Pope Paul VI

Like many Catholics all over the world, I was thrilled with the canonization of Pope John Paul II and Pope John XXIII. The first was the pope of my coming of age and adulthood! He was the skiing pope, the traveling pope, and the forgiving pope. When someone mentions "The Pope" it's his face that still briefly enters my mind.

I'm still too young to really remember John XXIII, (event at my own quickly advancing years!) However,  if John Paul appealed to me because of the relative youth and vigor of his early years, Pope John appeals to me because of the work he accomplished in old age. At the twilight of his life he did something really big and awesome - he called for the Second Vatican Council. I guess his example just gives me inspiration as person in middle age to keep on fighting the good fight because it ain't over until it's over!

But as happy as I was for the canonization of these two, it keenly felt the absence of Pope Paul the VI - the "Paul" part of "John Paul." For me, it was the mystic nature of Pope Paul's papacy that brought me all the way home - back into the Catholic Church.

As a young Catholic, I remember learning that Christ said that the gates of hell would not prevail against the church, and that whatever the church "bound on earth" would be "bound in heaven." Those seem like impossible statements! Yet that seems to have been proven true through Paul VI's encyclical Humane Vitae.

Humane Vitae came out in 1968. The fact that it came out at all was a miracle. Wanting to understand all of the issues surrounding family life and marriage, Pope John assembled a commission on birth control to study the issue, and the commission's recommendation to lift the ban on artificial contraception was given to Paul VI.

Despite the recommendations of this commission, Paul VI did not lift the ban, but wrote Humane Vitae instead. I was 9 years old. That document overshadowed the rest of my religious formation.
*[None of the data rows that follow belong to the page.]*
import Literature.NumberTheory.Automorphic.PadicPlaceCoefficientRingFinite
import Mathlib.RingTheory.IntegralClosure.IsIntegral.Basic
import Mathlib.Algebra.Order.Archimedean.Basic
import HarnessLib

/-!
# Stage coefficient rings `𝒪_E[S] ⊂ ℚ̄_p` for finite sets `S` of `p`-adic integers

Topic `NumberTheory/Automorphic`; namespace `Literature.NumberTheory.Automorphic.ParallelWeight`.
Definitions with bodies and theorems; no named fact, no `sorry`.

In the proof of [Scholze2015, Thm. V.4.1] a class `ξ ∈ H^q(X_U, Ṽ)`, `Ṽ` with `ℚ̄_p`-coefficients,
is compared with the integral structure `M̃ ⊗ 𝒪_E`; since `ℚ̄_p = ⋃_{E'} E'` and `V = ⋃ p^{-t} M_{E'}`,
one needs the coefficient rings of all the finite stages.  Here, for a finite set `S ⊂ ℚ̄_p` of
elements of norm `≤ 1`:

* `stageRing K p S = ℤ_p[𝒪_E ∪ S] ⊂ ℚ̄_p` (`𝒪_E = coeffRing K p`), containing `𝒪_E`
  (`coeffRing_le_stageRing`) and `S`, monotone in `S`, contained in the valuation ring
  (`valued_le_one_of_mem_stageRing`), containing all the `p`-adic embeddings of the `p`-adic
  integers of `K` (`padicPlaceHom_mem_stageRing`);
* **`exists_finset_span_eq_stageRing`** — `stageRing K p S` is a finitely generated `ℤ_p`-module
  (spanned by a finite set), by `fg_adjoin_of_finite` (adjoining finitely many integral elements to
  the module-finite `𝒪_E`);
* `exists_pow_mul_norm_le_one(_finset)` — every (finite set of) scalar(s) of scalars of `ℚ̄_p` becomes integral after
  multiplication by a power of `p` (so `V = ⋃_{S,t} p^{-t} M_{𝒪_E[S]}`).

## References

* P. Scholze, *On torsion in the cohomology of locally symmetric varieties*, Ann. of Math. 182
  (2015), §V.4, proof of Thm. V.4.1. [Scholze2015]
* J. Neukirch, *Algebraic Number Theory* (1999), Ch. II (4.8), (6.8). [NeukirchANT1999]
-/

noncomputable section

open scoped Classical

namespace Literature.NumberTheory.Automorphic.ParallelWeight

variable (K : Type) [Field K] [NumberField K] (p : ℕ) [Fact p.Prime]

/-! ### The stage rings -/

/-- **The stage ring `ℤ_p[𝒪_E ∪ S]`** generated over `ℤ_p` by the coefficient ring `𝒪_E` and a
finite set `S`. [cite: Scholze2015, §V.4 (proof of Thm. V.4.1)] -/
def stageRing (S : Finset (PadicAlgCl p)) : Subring (PadicAlgCl p) :=
  (Algebra.adjoin ℤ_[p] ((coeffRing K p : Set (PadicAlgCl p)) ∪ (S : Set (PadicAlgCl p)))).toSubring

/-- Membership in the stage ring is membership in the adjoined subalgebra. [folklore] -/
theorem mem_stageRing_iff (S : Finset (PadicAlgCl p)) (x : PadicAlgCl p) :
    x ∈ stageRing K p S ↔
      x ∈ Algebra.adjoin ℤ_[p] ((coeffRing K p : Set (PadicAlgCl p)) ∪ (S : Set (PadicAlgCl p))) :=
  Iff.rfl

/-- `𝒪_E ≤ 𝒪_E[S]`. [folklore] -/
theorem coeffRing_le_stageRing (S : Finset (PadicAlgCl p)) : coeffRing K p ≤ stageRing K p S :=
  fun _ hx => (mem_stageRing_iff K p S _).2 (Algebra.subset_adjoin (Set.mem_union_left _ hx))

/-- `S ⊆ 𝒪_E[S]`. [folklore] -/
theorem subset_stageRing (S : Finset (PadicAlgCl p)) : (S : Set (PadicAlgCl p)) ⊆ stageRing K p S :=
  fun _ hx => (mem_stageRing_iff K p S _).2 (Algebra.subset_adjoin (Set.mem_union_right _ hx))

/-- The stage rings are monotone in `S`. [folklore] -/
theorem stageRing_mono {S S' : Finset (PadicAlgCl p)} (h : S ⊆ S') :
    stageRing K p S ≤ stageRing K p S' := fun _ hx =>
  (mem_stageRing_iff K p S' _).2
    (Algebra.adjoin_mono (Set.union_subset_union_right _ (Finset.coe_subset.2 h))
      ((mem_stageRing_iff K p S _).1 hx))

/-- The `p`-adic embeddings of the `p`-adic integers of `K` lie in every stage ring. [folklore] -/
theorem padicPlaceHom_mem_stageRing (S : Finset (PadicAlgCl p)) (τ : K →+* PadicAlgCl p)
    (y : (padicPlace K p τ).adicCompletion K) (hy : Valued.v y ≤ 1) :
    padicPlaceHom K p τ y ∈ stageRing K p S :=
  coeffRing_le_stageRing K p S (padicPlaceHom_mem_coeffRing K p τ y hy)

/-- `ℤ_p → 𝒪_E[S]`. [folklore] -/
theorem algebraMap_padicInt_mem_stageRing (S : Finset (PadicAlgCl p)) (z : ℤ_[p]) :
    algebraMap ℤ_[p] (PadicAlgCl p) z ∈ stageRing K p S :=
  coeffRing_le_stageRing K p S (algebraMap_padicInt_mem_coeffRing p K z)

/-! ### Integrality -/

/-- `|x| ≤ 1 ↔ v(x) ≤ 1` in `ℚ̄_p`. [folklore] -/
theorem norm_le_one_iff_valued_le_one (x : PadicAlgCl p) : ‖x‖ ≤ 1 ↔ Valued.v x ≤ 1 := by
  rw [PadicAlgCl.valuation_def, ← NNReal.coe_le_coe, coe_nnnorm, NNReal.coe_one]

/-- The closed unit ball of `ℚ̄_p` as a `ℤ_p`-subalgebra (the valuation ring). [folklore] -/
def unitBallSubalgebra : Subalgebra ℤ_[p] (PadicAlgCl p) where
  __ := (Valued.v (R := PadicAlgCl p)).valuationSubring.toSubring
  algebraMap_mem' z := by
    change Valued.v (algebraMap ℤ_[p] (PadicAlgCl p) z) ≤ 1
    rw [← norm_le_one_iff_valued_le_one]
    exact norm_algebraMap_padicInt_le_one p z

/-- Membership in the unit-ball subalgebra. [folklore] -/
theorem mem_unitBallSubalgebra_iff (x : PadicAlgCl p) : x ∈ unitBallSubalgebra p ↔ Valued.v x ≤ 1 :=
  Iff.rfl

/-- **Stage rings are integral**: if all elements of `S` have norm `≤ 1`, then `𝒪_E[S]` lies in the
valuation ring. [folklore] -/
theorem valued_le_one_of_mem_stageRing {S : Finset (PadicAlgCl p)} (hS : ∀ c ∈ S, ‖c‖ ≤ 1)
    {x : PadicAlgCl p} (hx : x ∈ stageRing K p S) : Valued.v x ≤ 1 := by
  have hle : Algebra.adjoin ℤ_[p] ((coeffRing K p : Set (PadicAlgCl p)) ∪ (S : Set (PadicAlgCl p))) ≤
      unitBallSubalgebra p := by
    refine Algebra.adjoin_le ?_
    rintro y (hy | hy)
    · exact valued_le_one_of_mem_coeffRing K p hy
    · exact (norm_le_one_iff_valued_le_one p y).1 (hS y hy)
  exact (mem_unitBallSubalgebra_iff p x).1 (hle ((mem_stageRing_iff K p S x).1 hx))

/-- Norm form of `valued_le_one_of_mem_stageRing`. [folklore] -/
theorem norm_le_one_of_mem_stageRing {S : Finset (PadicAlgCl p)} (hS : ∀ c ∈ S, ‖c‖ ≤ 1)
    {x : PadicAlgCl p} (hx : x ∈ stageRing K p S) : ‖x‖ ≤ 1 :=
  (norm_le_one_iff_valued_le_one p x).2 (valued_le_one_of_mem_stageRing K p hS hx)

/-- `p` is not a unit of a stage ring (its inverse has norm `> 1`). [folklore] -/
theorem not_isUnit_natCast_prime_stageRing {S : Finset (PadicAlgCl p)} (hS : ∀ c ∈ S, ‖c‖ ≤ 1) :
    ¬ IsUnit (((p : ℕ) : stageRing K p S)) := by
  rintro ⟨u, hu⟩
  have hinv : ((u⁻¹ : (stageRing K p S)ˣ) : stageRing K p S).1 * (p : PadicAlgCl p) = 1 := by
    have h := congrArg (fun y : stageRing K p S => (y : PadicAlgCl p)) u.inv_mul
    rw [hu] at h
    simpa using h
  have hnorm := norm_le_one_of_mem_stageRing K p hS ((u⁻¹ : (stageRing K p S)ˣ) : stageRing K p S).2
  have hp : ‖(p : PadicAlgCl p)‖ < 1 := by
    rw [show ((p : ℕ) : PadicAlgCl p) = (((p : ℕ) : ℚ_[p]) : PadicAlgCl p) by simp,
      PadicAlgCl.norm_extends, Padic.norm_p]
    exact inv_lt_one_of_one_lt₀ (by exact_mod_cast (Fact.out : p.Prime).one_lt)
  have h1 : ‖((u⁻¹ : (stageRing K p S)ˣ) : stageRing K p S).1 * (p : PadicAlgCl p)‖ < 1 := by
    rw [norm_mul]
    calc ‖((u⁻¹ : (stageRing K p S)ˣ) : stageRing K p S).1‖ * ‖(p : PadicAlgCl p)‖
        ≤ 1 * ‖(p : PadicAlgCl p)‖ := by gcongr
      _ < 1 := by rw [one_mul]; exact hp
  rw [hinv, norm_one] at h1
  exact lt_irrefl _ h1

/-! ### Finiteness over `ℤ_p` -/

/-- `𝒪_E` is spanned over `ℤ_p` by a finite set. [cite: NeukirchANT1999, Ch. II (6.8)] -/
theorem exists_finset_span_eq_coeffRing :
    ∃ B : Finset (PadicAlgCl p), (B : Set (PadicAlgCl p)) ⊆ coeffRing K p ∧
      ∀ x ∈ coeffRing K p, x ∈ Submodule.span ℤ_[p] (B : Set (PadicAlgCl p)) := by
  obtain ⟨B₀, hB₀⟩ := (Module.finite_def.1 (moduleFinite_coeffRing p K))
  refine ⟨B₀.image (fun y : coeffRing K p => (y : PadicAlgCl p)), ?_, ?_⟩
  · intro x hx
    rw [Finset.coe_image] at hx
    obtain ⟨y, -, rfl⟩ := hx
    exact y.2
  · intro x hx
    have hx' : (⟨x, hx⟩ : coeffRing K p) ∈ Submodule.span ℤ_[p] (B₀ : Set (coeffRing K p)) := by
      rw [hB₀]; exact Submodule.mem_top
    let f : coeffRing K p →ₗ[ℤ_[p]] PadicAlgCl p :=
      (IsScalarTower.toAlgHom ℤ_[p] (coeffRing K p) (PadicAlgCl p)).toLinearMap
    have hf : ∀ y : coeffRing K p, f y = (y : PadicAlgCl p) := fun y => rfl
    have himg : f ⟨x, hx⟩ ∈ Submodule.span ℤ_[p] (f '' (B₀ : Set (coeffRing K p))) := by
      rw [← Submodule.map_span]; exact Submodule.mem_map_of_mem hx'
    rw [Finset.coe_image, show ((fun y : coeffRing K p => (y : PadicAlgCl p)) '' (B₀ : Set (coeffRing K p))) =
      f '' (B₀ : Set (coeffRing K p)) from Set.image_congr fun y _ => (hf y).symm]
    exact himg

/-- **`𝒪_E[S]` is a finitely generated `ℤ_p`-module** (spanned by a finite subset), for `S` a
finite set of elements of norm `≤ 1`. [cite: Scholze2015, §V.4 (proof of Thm. V.4.1)] -/
theorem exists_finset_span_eq_stageRing {S : Finset (PadicAlgCl p)} (hS : ∀ c ∈ S, ‖c‖ ≤ 1) :
    ∃ T : Finset (PadicAlgCl p), (T : Set (PadicAlgCl p)) ⊆ stageRing K p S ∧
      ∀ x ∈ stageRing K p S, x ∈ Submodule.span ℤ_[p] (T : Set (PadicAlgCl p)) := by
  obtain ⟨B, hB, hBspan⟩ := exists_finset_span_eq_coeffRing K p
  -- `ℤ_p[𝒪_E ∪ S] = ℤ_p[B ∪ S]`
  have hadj : Algebra.adjoin ℤ_[p] ((coeffRing K p : Set (PadicAlgCl p)) ∪ (S : Set (PadicAlgCl p))) =
      Algebra.adjoin ℤ_[p] ((B : Set (PadicAlgCl p)) ∪ (S : Set (PadicAlgCl p))) := by
    apply le_antisymm
    · refine Algebra.adjoin_le ?_
      rintro y (hy | hy)
      · have h := hBspan y hy
        have hsub : (B : Set (PadicAlgCl p)) ⊆ Subalgebra.toSubmodule
            (Algebra.adjoin ℤ_[p] ((B : Set (PadicAlgCl p)) ∪ (S : Set (PadicAlgCl p)))) :=
          fun b hb => Algebra.subset_adjoin (Set.mem_union_left _ hb)
        exact Submodule.span_le.2 hsub h
      · exact Algebra.subset_adjoin (Set.mem_union_right _ hy)
    · exact Algebra.adjoin_mono (Set.union_subset_union_left _ hB)
  have hfg : (Subalgebra.toSubmodule
      (Algebra.adjoin ℤ_[p] ((B : Set (PadicAlgCl p)) ∪ (S : Set (PadicAlgCl p))))).FG := by
    refine fg_adjoin_of_finite ((B.finite_toSet).union S.finite_toSet) ?_
    rintro y (hy | hy)
    · exact isIntegral_padicInt_of_norm_le_one p
        ((norm_le_one_iff_valued_le_one p y).2 (valued_le_one_of_mem_coeffRing K p (hB hy)))
    · exact isIntegral_padicInt_of_norm_le_one p (hS y hy)
  obtain ⟨T, hT⟩ := hfg
  refine ⟨T, ?_, ?_⟩
  · intro x hx
    rw [SetLike.mem_coe, mem_stageRing_iff, hadj, ← Subalgebra.mem_toSubmodule, ← hT]
    exact Submodule.subset_span hx
  · intro x hx
    rw [mem_stageRing_iff, hadj, ← Subalgebra.mem_toSubmodule, ← hT] at hx
    exact hx

/-! ### Scaling into the unit ball -/

/-- Every element of `ℚ̄_p` becomes integral after multiplication by a power of `p`
(`|p| < 1`, see also `GaloisRepresentations.norm_natCast_padicAlgCl_lt_one`). [folklore] -/
theorem exists_pow_mul_norm_le_one (c : PadicAlgCl p) : ∃ t : ℕ, ‖((p : ℕ) : PadicAlgCl p) ^ t * c‖ ≤ 1 := by
  by_cases hc : c = 0
  · exact ⟨0, by simp [hc]⟩
  have hcpos : 0 < ‖c‖⁻¹ := inv_pos.2 (norm_pos_iff.2 hc)
  have hp : ‖((p : ℕ) : PadicAlgCl p)‖ < 1 := by
    rw [show ((p : ℕ) : PadicAlgCl p) = (((p : ℕ) : ℚ_[p]) : PadicAlgCl p) by simp,
      PadicAlgCl.norm_extends, Padic.norm_p]
    exact inv_lt_one_of_one_lt₀ (by exact_mod_cast (Fact.out : p.Prime).one_lt)
  obtain ⟨t, ht⟩ := exists_pow_lt_of_lt_one hcpos hp
  refine ⟨t, ?_⟩
  rw [norm_mul, norm_pow]
  have h : ‖((p : ℕ) : PadicAlgCl p)‖ ^ t * ‖c‖ < ‖c‖⁻¹ * ‖c‖ :=
    mul_lt_mul_of_pos_right ht (norm_pos_iff.2 hc)
  rw [inv_mul_cancel₀ (norm_ne_zero_iff.2 hc)] at h
  exact h.le

/-- Powers of `p` only improve integrality. [folklore] -/
theorem norm_pow_mul_le_of_le {c : PadicAlgCl p} {t t' : ℕ} (htt' : t ≤ t')
    (h : ‖((p : ℕ) : PadicAlgCl p) ^ t * c‖ ≤ 1) : ‖((p : ℕ) : PadicAlgCl p) ^ t' * c‖ ≤ 1 := by
  obtain ⟨d, rfl⟩ := Nat.exists_eq_add_of_le htt'
  rw [pow_add, mul_comm (_ ^ t) (_ ^ d), mul_assoc, norm_mul]
  have hp : ‖((p : ℕ) : PadicAlgCl p)‖ ≤ 1 := by
    rw [show ((p : ℕ) : PadicAlgCl p) = (((p : ℕ) : ℚ_[p]) : PadicAlgCl p) by simp,
      PadicAlgCl.norm_extends]
    exact_mod_cast (Padic.norm_p_lt_one (p := p)).le
  calc ‖((p : ℕ) : PadicAlgCl p) ^ d‖ * ‖((p : ℕ) : PadicAlgCl p) ^ t * c‖ ≤ 1 * 1 := by
        gcongr
        rw [norm_pow]
        exact pow_le_one₀ (norm_nonneg _) hp
    _ = 1 := one_mul 1

/-- **A finite set of scalars becomes integral after multiplication by a common power of `p`.**
[folklore] -/
theorem exists_pow_mul_norm_le_one_finset (C : Finset (PadicAlgCl p)) :
    ∃ t : ℕ, ∀ c ∈ C, ‖((p : ℕ) : PadicAlgCl p) ^ t * c‖ ≤ 1 := by
  induction C using Finset.induction_on with
  | empty => exact ⟨0, fun c hc => absurd hc (Finset.notMem_empty c)⟩
  | insert a C ha ih =>
    obtain ⟨t₁, ht₁⟩ := ih
    obtain ⟨t₂, ht₂⟩ := exists_pow_mul_norm_le_one p a
    refine ⟨max t₁ t₂, fun c hc => ?_⟩
    rcases Finset.mem_insert.1 hc with rfl | hc
    · exact norm_pow_mul_le_of_le p (le_max_right _ _) ht₂
    · exact norm_pow_mul_le_of_le p (le_max_left _ _) (ht₁ c hc)

end Literature.NumberTheory.Automorphic.ParallelWeight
Teachers at my "Catholic" high school ignored it or even taught against it under the banner of "social justice." In hindsight I can even see that we students were not being inspired towards chastity but lured towards the ever changing morals and lifestyles of the progressive 1970s.

It wasn't until I became a mom myself that I could see God's protection on the church, and His will working through Pope Paul's writing. One of the arguments from the commission was that the birth control pill prevented ovulation and could thus be licitly used by married Catholic couples. Humane Vitae clarifies that any type of contraceptive that separates the pleasurable and procreative aspects of the marital act are sinful. But what if the Pope had swayed to the opinions of the commission? If he had, 30 years later science would show us that ovulation isn't always prevented, babies are sometimes conceived and that the oral contraceptive many times causes these children to be lost to very early miscarriage.

The gravity of this is huge. God protected his church through Paul VI, who bravely wrote his Encyclical that saved the church from entering a grave error, scandal and embarrassment. We have also seen with time that Paul VI was a prophet. Many of the things he wrote about in Humane Vitae as being dangerous and sinful have since come to pass.

Despite his courage in this matter, Pope Paul spent the rest of his papacy saddened by the reception and disobedience of the encyclical by laity and some of the clergy in the west. Paul surely suffered as a servant of God.

Pope Paul's courage and stand against artificial contraception is a big part of what brought me back to the Catholic Church and reiterated for me that the church is instituted by Christ and protected from error by Him. But further "proof" came this week when Pope Francis, the darling of the progressive media, beatified Paul VI, moving him closer to sainthood.

Copyright 2014 Elena LaVictoire

God truly does have a sense of humor.